Философы школы дзен полагают, что художником надо быть не затем, чтобы нарисовать картину, а затем, чтобы ее увидеть. “Увидеть” — это в художнике главное. Раскрывая страницы еще нечитанного сценария, я всегда хочу понять, что же сумел увидеть художник в мире — нового, еще не открытого до него.
После “Дяди Вани” у меня было много разных проектов. Фильм о Скрябине. Экранизация “Рассказа неизвестного человека” Чехова. “Борис Годунов” по Пушкину. Совместный с югославами фильм на материале гражданской войны. Фотофильм по “Евгению Онегину” Пушкина. И много другого разного. Но случилось так, что еще в то время, когда я сидел в монтажной, заканчивая “Дядю Ваню”, пришел ко мне Евгений Григорьев, принес свой сценарий “Романс о влюбленных сердцах” (так он тогда назывался) и попросил совета, кто из режиссеров мог бы за него взяться. К тому времени сценарий уже лежал на студии два года.
Начало чтения оставило ощущение бреда. В самом буквальном смысле слова. Но чем дальше я углублялся в сценарий, тем более он захватывал меня. Я уже заразился авторской эмоцией, проникся удивительным настроем вещи. А когда дошел до сцены смерти героя, то уже не мог сдержать слез. Я был потрясен.
Сценарий стал преследовать меня. Я уже окончил “Дядю Ваню”, уехал отдыхать, но мысль о “Романсе” не выходила из головы. Какой-то непостижимый, сказочный мир мерещился мне за страницами григорьевской поэмы в прозе. Страстный. Чистый. Неповторимый. Яркий. Я уже чувствовал, что не могу не снимать этот фильм. Сама мысль, что кто-то другой будет его ставить, уже была непереносимой. И это жадное чувство заставило меня сказать: “Беру!” Спустя месяц я позвонил в Москву и заявил, что буду ставить картину. Эту и никакую другую.
Случилось так, что все мои фильмы были разными, не похожими друг на друга. В этом не было сознательного намерения, к тому же каждый раз выбор был совершенно добровольным, каждый раз я искренне увлекался новым материалом, новым миром.

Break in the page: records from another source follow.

import Literature.AnabelianGeometry.SemiGraphs.Corollary27iOfDoubleCosets

/-!
# [SemiAnbd] Cor. 2.7 (i) from a SUPPLIED covering carrying (D3) — proof

Mochizuki, *Semi-graphs of anabelioids*, Publ. RIMS **42** (2006) 221–322, Cor. 2.7 (i) p. 30
[cite: MochizukiSemiAnbd2006, Cor. 2.7(i) p.30]: for a connected, quasi-coherent graph of anabelioids
`𝒢` and a connected sub-semi-graph `ℍ` all of whose vertices are elevated, `C_{Π_𝒢}(Π_ℍ) = Π_ℍ`; in
particular `C_{Π_𝒢}(Π_v) = Π_v` for elevated `v`.  abc-iut cell, layer L3, row «C27i-cov» (abc-iut-w4-d071):
abc-iut-L3-d3's reduction `isCommensurablyTerminal_piHToPi_of_dictionary`
(`CommensurableTerminalityProofs.lean`) takes the covering `𝒢′ → 𝒢` attached to a Galois object from the
EXISTENCE fact `exists_finiteEtaleCoveringGlobal` and then applies the dictionary item (D3)
`covering_subgraphComponents_doubleCosets` — stated for EVERY finite étale covering `φ` (local ∧ global ∧
vertex-aligned) — to that anonymous covering.  For an abstract `φ` the group clauses (P3)/(P4) of (D3)
have no known route (abc-iut-L3-d3, STATUS 2026-08-26T01:58:15Z: they are construction-side facts of
print's covering `𝒢_A → 𝒢`), so the programme proves (D3) AT the constructed covering
`A.coveringHomCan : 𝒢_A → 𝒢` only.  This PROOF-ONLY file (no `def`) re-proves the engine with the
covering SUPPLIED together with (D3) for it: the single hypothesis `hsup` hands, for every connected `𝒢`
(with a vertex) and every GALOIS object `A` of `B(𝒢)` (print, p. 30: "a connected finite Galois étale
covering"; `B(𝒢)` is a Galois category by abc-iut-L3-t9's `galoisCategory_bObj`), SOME covering `φ : 𝒢′ → 𝒢` attached to `A` locally
(`IsFiniteEtaleCoveringOf`), globally (`IsGlobalCoveringOf`) and with aligned branches
(`IsBranchAligned`), together with the body of (D3) for this `φ` (verbatim, guarded by `𝒢′` connected).
The proof is abc-iut-L3-d3's, step for step (p. 30: open normal `N` missing `g Π_ℍ`; pointed Galois
object `(A, a)` with `Stab(a) ⊆ N`; the supplied covering, connected (D8), a graph, quasi-coherent (D5),
a vertex `v′` over `v` (D9), elevated (D6), `Π′ = Stab` (D1); components of `φ⁻¹(ℍ)` ↔ double cosets
(supplied (D3)); pigeonhole via Prop. 2.6; Prop. 2.6 for `(ℋ″ ∋ v′, 𝕂″)` contradicts `g ∈ C(Π_ℍ)`), with
the seven discharged facts supplied BY NAME exactly as in `Corollary27iOfDoubleCosets.lean`:
`proposition_2_6_holds` (abc-iut-L6-t18), (D0) `covering_fiberFunctor_holds`, (D1)
`covering_decompositionGroup_holds`, (D5) `covering_isQuasiCoherent_holds`, (D6)
`covering_isElevated_holds`, (D8) `covering_isConnected_holds`, (D9) `covering_vertexMap_surjective_holds`.
The existential packaging is deliberate: the engine substitutes `v := φ v′`, which needs `φ` to be a
local constant, not a term mentioning the Galois object chosen from `v`.  Consumers: the specialisation
to `φ := A.coveringHomCan` (`Corollary27iAtCoveringHomCan.lean`) and, trivially, the abstract version
(`hsup` from `exists_finiteEtaleCoveringGlobal` ∧ (D3) — which is the already-landed
`corollary_2_7_i_of_subgraphComponents_doubleCosets`, `Corollary27iOfDoubleCosets.lean`, not restated
here).  Honest framing: conditional on `hsup`; typed ≠ proved for (D3); nothing here bears on [IUTchIII]
Cor. 3.12.  (Author abc-iut-w4-d071 gen 2, v2 bytes cbba825f88dd4602; proxy-filed by abc-iut-w4-d076 with
the one duplicate consistency-check theorem dropped per the gate's `dedup.landed` rule — otherwise
byte-identical.)
-/

namespace Literature.AnabelianGeometry.SemiGraphs

open CategoryTheory CategoryTheory.PreGaloisCategory
open Literature.AnabelianGeometry.Anabelioids
open scoped Pointwise
/-- **`e` is trivial on a CYCLIC set of fixed points**: if every `Γ_{K_v}`-fixed `n`-torsion point is
a multiple of one fixed point `R` (e.g. `#E(K_v)[n]` prime, or `Frob_v` with a one-dimensional
fixed space on `E[n]` — Kolyvagin primes), then `e(S, T) = 1` for all fixed `S, T`, `e` being
biadditive and alternating (`e(aR, bR) = e(R, R)^{ab} = 1`). [cite: SilvermanAEC2009, Prop. III.8.1 (a)(b)] -/
theorem weil_eq_one_of_fixed_of_cyclic
    (hμ : ∀ S T, e S T ^ n = 1)
    (hadd₁ : ∀ S₁ S₂ T, e (S₁ + S₂) T = e S₁ T * e S₂ T)
    (hadd₂ : ∀ S T₁ T₂, e S (T₁ + T₂) = e S T₁ * e S T₂) (halt : ∀ T, e T T = 1) (R : geomTorsion W n)
    (hcyc : ∀ S : geomTorsion W n,
      (∀ g : absoluteGaloisGroup (v.adicCompletion K), GaloisRep.toLocal v (W.torsionGaloisModule n) g S = S) →
        ∃ a : ℕ, S = a • R)
    (S T : geomTorsion W n)
    (hS : ∀ g : absoluteGaloisGroup (v.adicCompletion K), GaloisRep.toLocal v (W.torsionGaloisModule n) g S = S)
    (hT : ∀ g : absoluteGaloisGroup (v.adicCompletion K), GaloisRep.toLocal v (W.torsionGaloisModule n) g T = T) :
    e S T = 1 := by
  obtain ⟨a, rfl⟩ := hcyc S hS
  obtain ⟨b, rfl⟩ := hcyc T hT
  -- `e (a•R) (b•R) = e R R ^ (a*b) = 1`, additively through `weilPairingHom`
  have hR : weilPairingHom W n e hμ hadd₁ hadd₂ R (b • R) = 0 := by
    rw [map_nsmul, weilPairingHom_self W n e hμ hadd₁ hadd₂ halt R, smul_zero]
  have h : ∀ a : ℕ, weilPairingHom W n e hμ hadd₁ hadd₂ (a • R) (b • R) = 0 := by
    intro a
    induction a with
    | zero => rw [zero_smul, map_zero, AddMonoidHom.zero_apply]
    | succ a ih => rw [succ_nsmul, map_add, AddMonoidHom.add_apply, ih, hR, add_zero]
  have ha := h a
  rwa [muCarrier_eq_iff, coe_weilPairingHom] at ha

end Local

/-! ## §M. LAGRANGIAN: at a Kolyvagin prime the transverse condition is its own annihilator under
`inv_v(· ∪ₑ ·)` (prime level `p`; `p = 2` allowed) -/

section Lagrangian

Есть художники, которые всю жизнь пишут одну и ту же картину. А есть другие мастера, которые, добившись замечательных результатов в одной какой-то манере, не боялись со временем ее сменить, чтобы испытать свои возможности в новых материалах и формах.
Не знаю, к сожалению или к счастью, но у меня нет единого мира, в который бы я старался проникнуть все глубже и глубже с каждой новой своей картиной. Но даже при всем том решение ставить сценарий Григорьева было зигзагом совершенно неожиданным. Я этот фильм не вынашивал, как, допустим, вынашивает свои замыслы Тарковский,— человек, верный всем самым давним своим проектам. Он носит их в себе и освободиться от них может, только воплотив на экране. Вот так говорил о себе Микеланджело: “Образы преследуют меня и заставляют изваять их из камня”.